И минуты не прошло – снова звонок. Мама… Митя прокашлялся на всякий случай, ответил, как самому показалось, довольно бодренько:

– Доброе утро, мам!

– Ну, наконец-то! Ты почему трубку не берешь? Отец тебе весь вечер звонил…

– Батарея разрядилась, я не увидел. Извини.

– А что у тебя с голосом? Ты болен? Или… Что с тобой, сынок? Тебе плохо?

– Да все в порядке, мам…

– А ты где сейчас? У Дениса? Извини, я вчера звонила твоей Вике… Просто ты весь день не отвечал на звонки, и я беспокоилась… И она мне сказала… В общем, неважно, что она мне сказала. Ты у Дениса, Мить, да?

– Да.

– Хорошо, сынок. Я сейчас приеду.

– Зачем? Не надо!

– Надо. Тем более я уже еду. Вернее, уже подъезжаю. У меня на сегодня учебных часов больше нет, только факультатив вечером. У вас продукты какие-то есть? Я суп успею сварить.





– Продукты? Не знаю, мам… Да не надо ничего… А который час?

– Половина пятого.

– Сколько?!

– Ладно, понятно. А продукты я куплю. Сейчас выйду из автобуса, зайду в супермаркет.

– Не надо ничего, мам…

– Ладно, через двадцать минут буду. Жди. – И она отключилась.

«Надо вставать, срочно приводить себя в мало-мальский порядок, – думал Митя. – Побриться, рожу холодной водой умыть, душ принять. Нет, на душ времени не хватит… Лучше убрать бардак на кухне, пустые бутылки спрятать.
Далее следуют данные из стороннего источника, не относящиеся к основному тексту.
/-- **`FX2` at the (ζ′) x-face tuple** (`σ = 1`; the far end of region `k ≤ Nr` below `fhi`, given the count's far-end fact `hfar`).
[cite: KozmaNitzan2024, §4 Lemma 12 (pp. 23–25)] -/
theorem FX2_XAR0 (κ : Consts) {V : Type} [DecidableEq V] [Countable V] {G : SimpleGraph V} [G.LocallyFinite] (Φ : PlanarSkeletonFrm G) (t : V) (p : unitInterval) (D : Skelφ.StepI.DataNS V) (g : ℕ) (f : ℕ) (mk : ℕ) (hN : EqNumL κ Φ t p D g f) (hκ : (hL κ Φ t p D g f).natAbs ≤ 10 * nL κ Φ t p D g f)
    (hnA : 2000 * Neg.Kq κ * (KS0.R'0 κ Φ t p D mk + 2) ≤ nL κ Φ t p D g f) (hℓ : 22000 * Neg.Kq κ * (KS0.R'0 κ Φ t p D mk + 2) ≤ ℓL κ Φ t p D g f)
    (yL : Site 2) {qB : ℕ} (hq : 4 * qB ≤ nL κ Φ t p D g f) {lev : ℤ} {Nr : ℕ} (hNr : Nr + 1 ≤ 1000 * Neg.Kq κ)
    (hfar : FcA κ Φ t p D g f yL + u₀A κ Φ t p D g f * ((Nr : ℤ) + 1) ≤ 20 * ((fcellsA κ Φ t p D g f).r 0 : ℤ) - lev + 2 * u₀A κ Φ t p D g f)
    {k : ℕ} (hk : k ≤ Nr) :
    (nL κ Φ t p D g f : ℤ) * modulus (nL κ Φ t p D g f) (hL κ Φ t p D g f) (vL κ Φ t p D g f) (vβL κ Φ t p D g f) * (FcA κ Φ t p D g f yL + 1) +
        u₀A κ Φ t p D g f * modulus (nL κ Φ t p D g f) (hL κ Φ t p D g f) (vL κ Φ t p D g f) (vβL κ Φ t p D g f) * xBoxHiA (nL κ Φ t p D g f) qB (KS0.R'0 κ Φ t p D mk) k +
        u₀A κ Φ t p D g f * (nL κ Φ t p D g f : ℤ) * (shearUnit (nL κ Φ t p D g f) (hL κ Φ t p D g f) : ℤ) *
          (xBoxB (nL κ Φ t p D g f) (ℓL κ Φ t p D g f) (hL κ Φ t p D g f) (KS0.R'0 κ Φ t p D mk) k + 1) ≤
      (nL κ Φ t p D g f : ℤ) * modulus (nL κ Φ t p D g f) (hL κ Φ t p D g f) (vL κ Φ t p D g f) (vβL κ Φ t p D g f) *
        (25 * ((fcellsA κ Φ t p D g f).r 0 : ℤ) - 2 - lev) := by
  obtain ⟨hn1, hℓ1⟩ := one_le_of_eqNumL κ Φ t p D g f hN
  have hm0 : 0 < modulus (nL κ Φ t p D g f) (hL κ Φ t p D g f) (vL κ Φ t p D g f) (vβL κ Φ t p D g f) := Skelφ.NegPrm.modulus_vβOf_pos hn1 hℓ1 _ _
  have hu : 1 ≤ u₀A κ Φ t p D g f := (units_eqA κ Φ t p D g f).2.2.2.2.1
  have hr0 : ((fcellsA κ Φ t p D g f).r 0 : ℤ) = 40 * (Neg.Kq κ : ℤ) * u₀A κ Φ t p D g f := (units_eqA κ Φ t p D g f).2.2.1
  have hn : (1 : ℤ) ≤ (nL κ Φ t p D g f : ℤ) := by exact_mod_cast hn1
  have hk1 : k + 1 ≤ 1000 * Neg.Kq κ := by omega
  have hsl := slant_leR0 κ Φ t p D g f mk hN hκ hℓ hk1 (mul_nonneg (by linarith : 0 ≤ u₀A κ Φ t p D g f) (by linarith : (0:ℤ) ≤ (nL κ Φ t p D g f : ℤ)))
  have hnA' : 2000 * (Neg.Kq κ : ℤ) * ((KS0.R'0 κ Φ t p D mk : ℤ) + 2) ≤ (nL κ Φ t p D g f : ℤ) := by exact_mod_cast hnA
  have hq' : 4 * (qB : ℤ) ≤ (nL κ Φ t p D g f : ℤ) := by exact_mod_cast hq
  have hKq : (1 : ℤ) ≤ (Neg.Kq κ : ℤ) := by exact_mod_cast Neg.one_le_Kq κ
  have hR0 : (0 : ℤ) ≤ (KS0.R'0 κ Φ t p D mk : ℤ) := Nat.cast_nonneg _
  have hNr' : (Nr : ℤ) + 1 ≤ 1000 * (Neg.Kq κ : ℤ) := by exact_mod_cast hNr
  have hk' : (k : ℤ) ≤ Nr := by exact_mod_cast hk
  have hRn : KS0.R'0 κ Φ t p D mk ≤ nL κ Φ t p D g f := by
    have : KS0.R'0 κ Φ t p D mk ≤ 2000 * Neg.Kq κ * (KS0.R'0 κ Φ t p D mk + 2) := by
      have := Neg.one_le_Kq κ; nlinarith
    omega
  obtain ⟨-, hHi⟩ := xBoxA_bounds (qB := qB) hRn k
  clear hnA hq hk hk1 hℓ hκ hNr
  rw [hHi]
  rw [hr0] at hfar ⊢
  set n : ℤ := (nL κ Φ t p D g f : ℤ)
  set m := modulus (nL κ Φ t p D g f) (hL κ Φ t p D g f) (vL κ Φ t p D g f) (vβL κ Φ t p D g f)
  set u := u₀A κ Φ t p D g f
  set F := FcA κ Φ t p D g f yL
  set R : ℤ := (KS0.R'0 κ Φ t p D mk : ℤ)
  set Q : ℤ := (Neg.Kq κ : ℤ)
  set S := (shearUnit (nL κ Φ t p D g f) (hL κ Φ t p D g f) : ℤ) * (xBoxB (nL κ Φ t p D g f) (ℓL κ Φ t p D g f) (hL κ Φ t p D g f) (KS0.R'0 κ Φ t p D mk) k + 1)
  have hnm : 0 < n * m := mul_pos (by linarith) hm0
  have hum : 0 ≤ u * m := mul_nonneg (by linarith) hm0.le
  -- `u·(k+1) ≤ u·(Nr+1)`, `(k+1)·R ≤ 1000QR ≤ n/2`, `qB ≤ n/4`
  have hkR : ((k : ℤ) + 1) * R ≤ 1000 * Q * R := mul_le_mul_of_nonneg_right (by linarith) hR0
  have p1 : n * m * (F + u * ((k : ℤ) + 1)) ≤ n * m * (20 * (40 * Q * u) - lev + 2 * u) := by
    refine mul_le_mul_of_nonneg_left ?_ hnm.le
    have : u * ((k : ℤ) + 1) ≤ u * ((Nr : ℤ) + 1) := mul_le_mul_of_nonneg_left (by linarith) (by linarith)
    linarith
  have p2 : u * m * (((k : ℤ) + 1) * R) ≤ u * m * (1000 * Q * R) := mul_le_mul_of_nonneg_left hkR hum
  have p3 : u * m * (4 * (qB : ℤ)) ≤ u * m * n := mul_le_mul_of_nonneg_left hq' hum
  have p4 : u * m * (2000 * Q * R) ≤ u * m * n := mul_le_mul_of_nonneg_left (by nlinarith) hum
  have p5 : n * m * (8 * u + 3) ≤ n * m * (5 * (40 * Q * u)) := by
    refine mul_le_mul_of_nonneg_left ?_ hnm.le
    nlinarith
  have e : u * m * (((k : ℤ) + 1) * (n + R) + (qB : ℤ)) = n * m * (u * ((k : ℤ) + 1)) + u * m * (((k : ℤ) + 1) * R) + u * m * (qB : ℤ) := by ring
  nlinarith [p1, p2, p3, p4, p5, hsl, hnm, hum, e]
Хотя прячь не прячь… И без того все понятно. Боже, как стыдно-то! Особенно перед мамой! Выходит, он со вчерашнего утра в отключке? А в зеркале-то страх смотреть! Зеленая рожа похмельная…»

Анна, увидев сына, быстро сглотнула комок, подступивший к горлу. И улыбнулась как ни в чем не бывало. Протянула Мите пакеты, проговорила весело:

– Неси на кухню. Сейчас кормить тебя буду.

И выдохнула, когда он, повернувшись к ней спиной, побрел на кухню. Потом снова втянула в себя воздух… Да, так и есть. Пьянствовал сынок, причем основательно. Ни с чем не спутаешь этот прогорклый душок человеческого несчастья, упадка и слабости. Анне хотелось заплакать, выкрикнуть в спину Мите свою материнскую досаду… Но она сдержалась. Это было бы слишком просто. Слишком по-бабьи. Не для того она сюда ехала.

Встала у зеркала в прихожей, отрепетировала бодро-веселое выражение лица. И улыбку, обязательно улыбку!

Черт, ничего не получается. Лицо само едет вниз, губы дрожат, не слушают отдаваемых приказов к бодрости и веселью. Организм же актерскому ремеслу не обучен, от противного играть не умеет. А зря! Всякое умение хоть раз в жизни да пригождается!

– Надо еще раз попробовать, через силу, – велела себе Анна. – Вдохнуть, задержать дыхание, прогнать слезы из горла. В конце концов, мать ты или кто? Зачем тогда приперлась?

Вот так… И улыбка нормальная получилась. Пусть будет позитив, хоть и суррогатный.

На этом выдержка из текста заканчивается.